### WORK REQUEST
The string "Mathlib" appears in some lines of the entries that follow; copy each such line.

### Collected data entries
┏━━

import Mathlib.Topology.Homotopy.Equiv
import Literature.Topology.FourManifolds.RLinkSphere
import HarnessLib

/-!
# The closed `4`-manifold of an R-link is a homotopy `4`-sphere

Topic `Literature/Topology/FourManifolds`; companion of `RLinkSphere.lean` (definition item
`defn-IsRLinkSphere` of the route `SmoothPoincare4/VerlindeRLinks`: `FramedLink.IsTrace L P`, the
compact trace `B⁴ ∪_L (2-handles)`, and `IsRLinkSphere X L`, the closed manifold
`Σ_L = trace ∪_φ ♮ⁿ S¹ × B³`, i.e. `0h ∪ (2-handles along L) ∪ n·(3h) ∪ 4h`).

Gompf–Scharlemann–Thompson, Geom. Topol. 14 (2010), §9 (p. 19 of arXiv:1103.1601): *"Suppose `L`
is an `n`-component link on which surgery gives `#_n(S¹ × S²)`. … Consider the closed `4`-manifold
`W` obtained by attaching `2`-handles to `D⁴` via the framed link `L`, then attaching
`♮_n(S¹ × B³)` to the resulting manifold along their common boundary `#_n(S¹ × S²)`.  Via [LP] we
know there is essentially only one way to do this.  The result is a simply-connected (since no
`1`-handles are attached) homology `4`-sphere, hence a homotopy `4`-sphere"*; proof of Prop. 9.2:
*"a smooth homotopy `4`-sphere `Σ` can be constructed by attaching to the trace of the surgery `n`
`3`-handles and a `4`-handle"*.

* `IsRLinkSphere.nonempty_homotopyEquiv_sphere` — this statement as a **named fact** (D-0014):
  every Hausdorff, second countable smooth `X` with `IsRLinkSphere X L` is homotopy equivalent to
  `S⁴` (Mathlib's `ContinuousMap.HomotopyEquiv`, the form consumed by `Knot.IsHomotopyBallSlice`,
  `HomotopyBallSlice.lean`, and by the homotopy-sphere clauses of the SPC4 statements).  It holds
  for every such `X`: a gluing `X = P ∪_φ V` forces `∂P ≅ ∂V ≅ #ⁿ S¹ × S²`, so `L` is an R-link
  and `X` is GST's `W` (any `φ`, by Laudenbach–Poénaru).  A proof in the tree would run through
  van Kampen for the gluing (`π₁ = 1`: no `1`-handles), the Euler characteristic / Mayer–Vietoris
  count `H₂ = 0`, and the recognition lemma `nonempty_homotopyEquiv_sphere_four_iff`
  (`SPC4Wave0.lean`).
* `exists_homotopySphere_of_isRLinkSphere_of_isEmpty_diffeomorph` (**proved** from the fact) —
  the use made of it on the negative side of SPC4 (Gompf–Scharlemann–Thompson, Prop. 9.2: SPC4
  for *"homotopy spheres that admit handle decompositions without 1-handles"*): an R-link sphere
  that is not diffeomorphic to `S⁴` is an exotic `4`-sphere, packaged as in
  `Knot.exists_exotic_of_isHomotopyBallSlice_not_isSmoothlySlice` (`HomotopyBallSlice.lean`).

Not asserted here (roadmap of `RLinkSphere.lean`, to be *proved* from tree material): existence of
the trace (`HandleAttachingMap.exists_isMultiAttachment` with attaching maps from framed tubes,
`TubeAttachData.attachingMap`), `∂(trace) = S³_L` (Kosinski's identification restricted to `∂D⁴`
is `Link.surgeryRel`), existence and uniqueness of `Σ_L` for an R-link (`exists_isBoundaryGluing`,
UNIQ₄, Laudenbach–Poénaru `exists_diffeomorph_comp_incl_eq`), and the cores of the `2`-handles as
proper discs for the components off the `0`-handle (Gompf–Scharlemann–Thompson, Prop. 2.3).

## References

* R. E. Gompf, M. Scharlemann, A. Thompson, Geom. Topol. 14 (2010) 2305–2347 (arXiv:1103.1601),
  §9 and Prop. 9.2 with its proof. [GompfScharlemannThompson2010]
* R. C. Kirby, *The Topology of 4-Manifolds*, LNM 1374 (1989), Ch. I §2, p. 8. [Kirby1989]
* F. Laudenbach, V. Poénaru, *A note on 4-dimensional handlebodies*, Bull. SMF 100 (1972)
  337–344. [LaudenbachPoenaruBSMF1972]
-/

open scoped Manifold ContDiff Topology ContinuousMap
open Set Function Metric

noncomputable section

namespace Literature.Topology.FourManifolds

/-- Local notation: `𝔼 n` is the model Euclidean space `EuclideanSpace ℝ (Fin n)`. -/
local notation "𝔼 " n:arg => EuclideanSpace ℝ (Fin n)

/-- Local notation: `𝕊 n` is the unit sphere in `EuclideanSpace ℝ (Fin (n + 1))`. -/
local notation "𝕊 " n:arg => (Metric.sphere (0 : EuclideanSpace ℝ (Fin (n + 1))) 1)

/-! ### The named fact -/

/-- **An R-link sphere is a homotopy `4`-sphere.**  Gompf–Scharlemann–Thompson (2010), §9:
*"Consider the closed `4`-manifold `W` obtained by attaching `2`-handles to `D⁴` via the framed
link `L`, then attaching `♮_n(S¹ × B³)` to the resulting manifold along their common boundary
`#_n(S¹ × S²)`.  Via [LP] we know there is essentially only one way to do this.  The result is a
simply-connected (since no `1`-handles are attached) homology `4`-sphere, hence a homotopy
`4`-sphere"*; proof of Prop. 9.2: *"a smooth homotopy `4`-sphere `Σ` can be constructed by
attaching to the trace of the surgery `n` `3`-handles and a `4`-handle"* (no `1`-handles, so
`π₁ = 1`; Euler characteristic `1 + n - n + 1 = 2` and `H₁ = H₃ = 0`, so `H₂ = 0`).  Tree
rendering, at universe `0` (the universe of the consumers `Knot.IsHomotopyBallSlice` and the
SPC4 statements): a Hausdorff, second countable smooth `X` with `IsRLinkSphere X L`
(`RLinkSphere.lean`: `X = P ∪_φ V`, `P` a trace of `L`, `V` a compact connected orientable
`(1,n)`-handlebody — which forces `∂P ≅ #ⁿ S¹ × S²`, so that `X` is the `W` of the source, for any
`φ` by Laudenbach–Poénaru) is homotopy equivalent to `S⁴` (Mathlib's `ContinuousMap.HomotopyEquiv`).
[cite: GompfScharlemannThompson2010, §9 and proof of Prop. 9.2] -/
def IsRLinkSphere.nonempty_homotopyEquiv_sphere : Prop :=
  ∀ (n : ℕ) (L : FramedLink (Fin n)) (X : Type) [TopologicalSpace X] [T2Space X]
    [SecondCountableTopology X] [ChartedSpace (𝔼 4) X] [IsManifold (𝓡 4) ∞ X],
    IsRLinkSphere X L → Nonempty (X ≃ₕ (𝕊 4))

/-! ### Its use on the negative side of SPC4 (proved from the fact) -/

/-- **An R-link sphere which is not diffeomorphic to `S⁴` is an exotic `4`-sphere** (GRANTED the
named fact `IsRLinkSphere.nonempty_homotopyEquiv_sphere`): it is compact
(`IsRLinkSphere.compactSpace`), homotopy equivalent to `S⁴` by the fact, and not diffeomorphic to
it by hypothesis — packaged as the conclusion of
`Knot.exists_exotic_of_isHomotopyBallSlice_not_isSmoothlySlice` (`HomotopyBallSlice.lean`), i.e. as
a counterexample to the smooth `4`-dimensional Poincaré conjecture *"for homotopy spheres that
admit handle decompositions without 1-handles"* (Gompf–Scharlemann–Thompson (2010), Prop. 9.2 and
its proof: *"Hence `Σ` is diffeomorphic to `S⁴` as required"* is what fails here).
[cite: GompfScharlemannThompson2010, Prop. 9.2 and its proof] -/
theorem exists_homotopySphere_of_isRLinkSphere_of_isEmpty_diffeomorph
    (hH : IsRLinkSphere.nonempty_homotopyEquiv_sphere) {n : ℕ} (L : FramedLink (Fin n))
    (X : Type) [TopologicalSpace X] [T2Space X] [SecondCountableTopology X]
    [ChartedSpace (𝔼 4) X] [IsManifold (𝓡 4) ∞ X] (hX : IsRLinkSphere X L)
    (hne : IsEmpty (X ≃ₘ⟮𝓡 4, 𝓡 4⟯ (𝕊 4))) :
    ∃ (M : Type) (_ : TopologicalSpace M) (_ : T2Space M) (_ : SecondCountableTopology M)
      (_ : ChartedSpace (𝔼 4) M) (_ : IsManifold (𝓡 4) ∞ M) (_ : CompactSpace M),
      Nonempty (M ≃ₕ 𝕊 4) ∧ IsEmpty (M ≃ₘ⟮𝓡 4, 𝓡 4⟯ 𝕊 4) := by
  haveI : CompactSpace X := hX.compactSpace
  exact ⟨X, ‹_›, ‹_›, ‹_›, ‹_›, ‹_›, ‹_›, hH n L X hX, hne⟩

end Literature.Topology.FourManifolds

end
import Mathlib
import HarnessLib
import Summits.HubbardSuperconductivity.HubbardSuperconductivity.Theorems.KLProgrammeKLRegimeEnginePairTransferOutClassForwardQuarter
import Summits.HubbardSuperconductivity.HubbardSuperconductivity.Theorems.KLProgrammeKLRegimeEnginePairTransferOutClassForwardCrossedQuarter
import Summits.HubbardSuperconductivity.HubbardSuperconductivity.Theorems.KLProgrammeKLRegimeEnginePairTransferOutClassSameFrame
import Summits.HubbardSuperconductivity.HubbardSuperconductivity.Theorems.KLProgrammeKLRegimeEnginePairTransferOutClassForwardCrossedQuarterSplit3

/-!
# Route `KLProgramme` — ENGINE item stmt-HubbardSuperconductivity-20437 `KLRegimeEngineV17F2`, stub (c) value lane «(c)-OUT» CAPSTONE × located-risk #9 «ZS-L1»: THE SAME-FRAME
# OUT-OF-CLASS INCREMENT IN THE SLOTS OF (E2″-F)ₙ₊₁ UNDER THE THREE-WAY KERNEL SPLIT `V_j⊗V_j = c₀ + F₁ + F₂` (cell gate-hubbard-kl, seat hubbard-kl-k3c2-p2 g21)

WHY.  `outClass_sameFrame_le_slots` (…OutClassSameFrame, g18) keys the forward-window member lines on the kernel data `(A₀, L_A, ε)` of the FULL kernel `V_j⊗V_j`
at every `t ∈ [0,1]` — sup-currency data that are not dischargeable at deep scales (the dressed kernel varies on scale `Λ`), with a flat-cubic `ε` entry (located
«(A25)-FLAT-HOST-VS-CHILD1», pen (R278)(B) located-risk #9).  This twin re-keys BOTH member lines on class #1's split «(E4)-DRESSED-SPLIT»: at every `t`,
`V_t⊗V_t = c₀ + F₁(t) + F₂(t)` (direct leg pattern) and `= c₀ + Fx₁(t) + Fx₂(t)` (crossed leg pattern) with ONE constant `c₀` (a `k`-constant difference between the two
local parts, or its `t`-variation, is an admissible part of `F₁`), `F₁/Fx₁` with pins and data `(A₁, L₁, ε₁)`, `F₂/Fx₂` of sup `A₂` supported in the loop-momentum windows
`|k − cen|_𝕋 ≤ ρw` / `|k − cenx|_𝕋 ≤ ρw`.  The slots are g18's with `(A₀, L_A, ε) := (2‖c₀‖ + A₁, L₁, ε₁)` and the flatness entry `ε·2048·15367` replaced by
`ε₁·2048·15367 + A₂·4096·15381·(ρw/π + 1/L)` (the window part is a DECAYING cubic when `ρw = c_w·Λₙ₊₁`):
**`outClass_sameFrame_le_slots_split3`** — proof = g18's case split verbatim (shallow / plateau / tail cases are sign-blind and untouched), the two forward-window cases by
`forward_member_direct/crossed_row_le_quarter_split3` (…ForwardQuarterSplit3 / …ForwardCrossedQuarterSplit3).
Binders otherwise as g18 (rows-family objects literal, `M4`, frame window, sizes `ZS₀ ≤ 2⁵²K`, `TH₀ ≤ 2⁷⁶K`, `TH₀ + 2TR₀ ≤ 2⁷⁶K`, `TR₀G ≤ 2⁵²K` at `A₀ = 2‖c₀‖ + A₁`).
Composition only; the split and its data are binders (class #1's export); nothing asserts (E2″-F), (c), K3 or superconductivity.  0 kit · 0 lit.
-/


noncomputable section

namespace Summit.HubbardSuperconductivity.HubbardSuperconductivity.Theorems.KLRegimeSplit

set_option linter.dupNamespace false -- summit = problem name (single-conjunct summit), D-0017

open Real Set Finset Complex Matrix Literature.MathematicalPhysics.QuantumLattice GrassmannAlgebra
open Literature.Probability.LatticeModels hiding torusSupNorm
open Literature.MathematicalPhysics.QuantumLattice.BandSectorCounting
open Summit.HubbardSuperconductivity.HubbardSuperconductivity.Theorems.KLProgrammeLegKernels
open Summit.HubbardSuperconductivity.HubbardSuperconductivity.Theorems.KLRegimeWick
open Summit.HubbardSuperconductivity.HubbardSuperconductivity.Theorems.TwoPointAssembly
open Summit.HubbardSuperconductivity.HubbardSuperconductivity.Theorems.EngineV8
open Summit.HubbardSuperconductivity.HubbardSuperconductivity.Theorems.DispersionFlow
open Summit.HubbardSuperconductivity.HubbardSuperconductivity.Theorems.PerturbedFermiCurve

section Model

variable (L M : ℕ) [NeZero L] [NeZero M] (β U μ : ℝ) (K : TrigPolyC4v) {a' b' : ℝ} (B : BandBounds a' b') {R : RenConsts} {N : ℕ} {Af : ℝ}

┗━━
┏━━

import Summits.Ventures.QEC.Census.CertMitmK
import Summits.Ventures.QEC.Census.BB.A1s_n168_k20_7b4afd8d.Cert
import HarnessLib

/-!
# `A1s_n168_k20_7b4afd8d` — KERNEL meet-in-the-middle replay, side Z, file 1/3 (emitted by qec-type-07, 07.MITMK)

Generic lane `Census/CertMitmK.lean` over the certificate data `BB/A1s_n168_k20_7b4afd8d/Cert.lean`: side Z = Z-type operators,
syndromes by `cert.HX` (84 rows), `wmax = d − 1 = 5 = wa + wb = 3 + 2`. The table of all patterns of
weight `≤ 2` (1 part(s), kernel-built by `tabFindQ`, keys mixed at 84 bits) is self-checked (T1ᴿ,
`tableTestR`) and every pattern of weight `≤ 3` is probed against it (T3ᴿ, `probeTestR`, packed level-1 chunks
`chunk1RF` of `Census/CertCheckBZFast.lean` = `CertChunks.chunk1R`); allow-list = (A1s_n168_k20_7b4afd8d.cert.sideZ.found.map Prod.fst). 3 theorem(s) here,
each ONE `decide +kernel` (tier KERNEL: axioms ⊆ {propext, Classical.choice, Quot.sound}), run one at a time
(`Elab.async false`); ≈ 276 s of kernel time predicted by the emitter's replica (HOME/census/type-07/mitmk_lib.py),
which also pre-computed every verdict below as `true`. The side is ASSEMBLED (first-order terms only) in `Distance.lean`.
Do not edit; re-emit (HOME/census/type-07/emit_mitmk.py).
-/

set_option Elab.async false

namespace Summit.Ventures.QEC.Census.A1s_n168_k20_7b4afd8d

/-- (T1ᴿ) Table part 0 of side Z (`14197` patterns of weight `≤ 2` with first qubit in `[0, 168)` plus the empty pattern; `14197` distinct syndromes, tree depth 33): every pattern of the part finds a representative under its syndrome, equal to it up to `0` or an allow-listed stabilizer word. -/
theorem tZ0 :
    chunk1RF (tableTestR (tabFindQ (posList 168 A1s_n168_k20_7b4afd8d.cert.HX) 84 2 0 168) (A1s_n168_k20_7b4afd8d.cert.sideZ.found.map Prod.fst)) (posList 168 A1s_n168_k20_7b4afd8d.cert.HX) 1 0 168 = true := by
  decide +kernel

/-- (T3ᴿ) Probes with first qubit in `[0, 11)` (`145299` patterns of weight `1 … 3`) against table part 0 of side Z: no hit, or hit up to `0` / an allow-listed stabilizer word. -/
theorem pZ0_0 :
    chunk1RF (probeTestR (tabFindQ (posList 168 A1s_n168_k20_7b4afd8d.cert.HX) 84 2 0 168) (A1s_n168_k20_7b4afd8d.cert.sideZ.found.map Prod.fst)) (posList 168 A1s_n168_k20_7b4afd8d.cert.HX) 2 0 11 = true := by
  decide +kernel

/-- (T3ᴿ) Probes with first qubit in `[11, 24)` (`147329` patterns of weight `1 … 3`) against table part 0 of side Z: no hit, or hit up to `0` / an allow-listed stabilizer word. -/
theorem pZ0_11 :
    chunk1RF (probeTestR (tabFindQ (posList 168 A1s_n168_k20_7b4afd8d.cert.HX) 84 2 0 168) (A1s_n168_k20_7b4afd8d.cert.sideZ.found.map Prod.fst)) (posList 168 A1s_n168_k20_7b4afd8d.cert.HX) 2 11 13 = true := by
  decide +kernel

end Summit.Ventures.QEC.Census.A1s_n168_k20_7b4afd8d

┗━━

### RESULT
import Mathlib.Topology.Homotopy.Equiv
  `S⁴` (Mathlib's `ContinuousMap.HomotopyEquiv`, the form consumed by `Knot.IsHomotopyBallSlice`,
`φ` by Laudenbach–Poénaru) is homotopy equivalent to `S⁴` (Mathlib's `ContinuousMap.HomotopyEquiv`).
import Mathlib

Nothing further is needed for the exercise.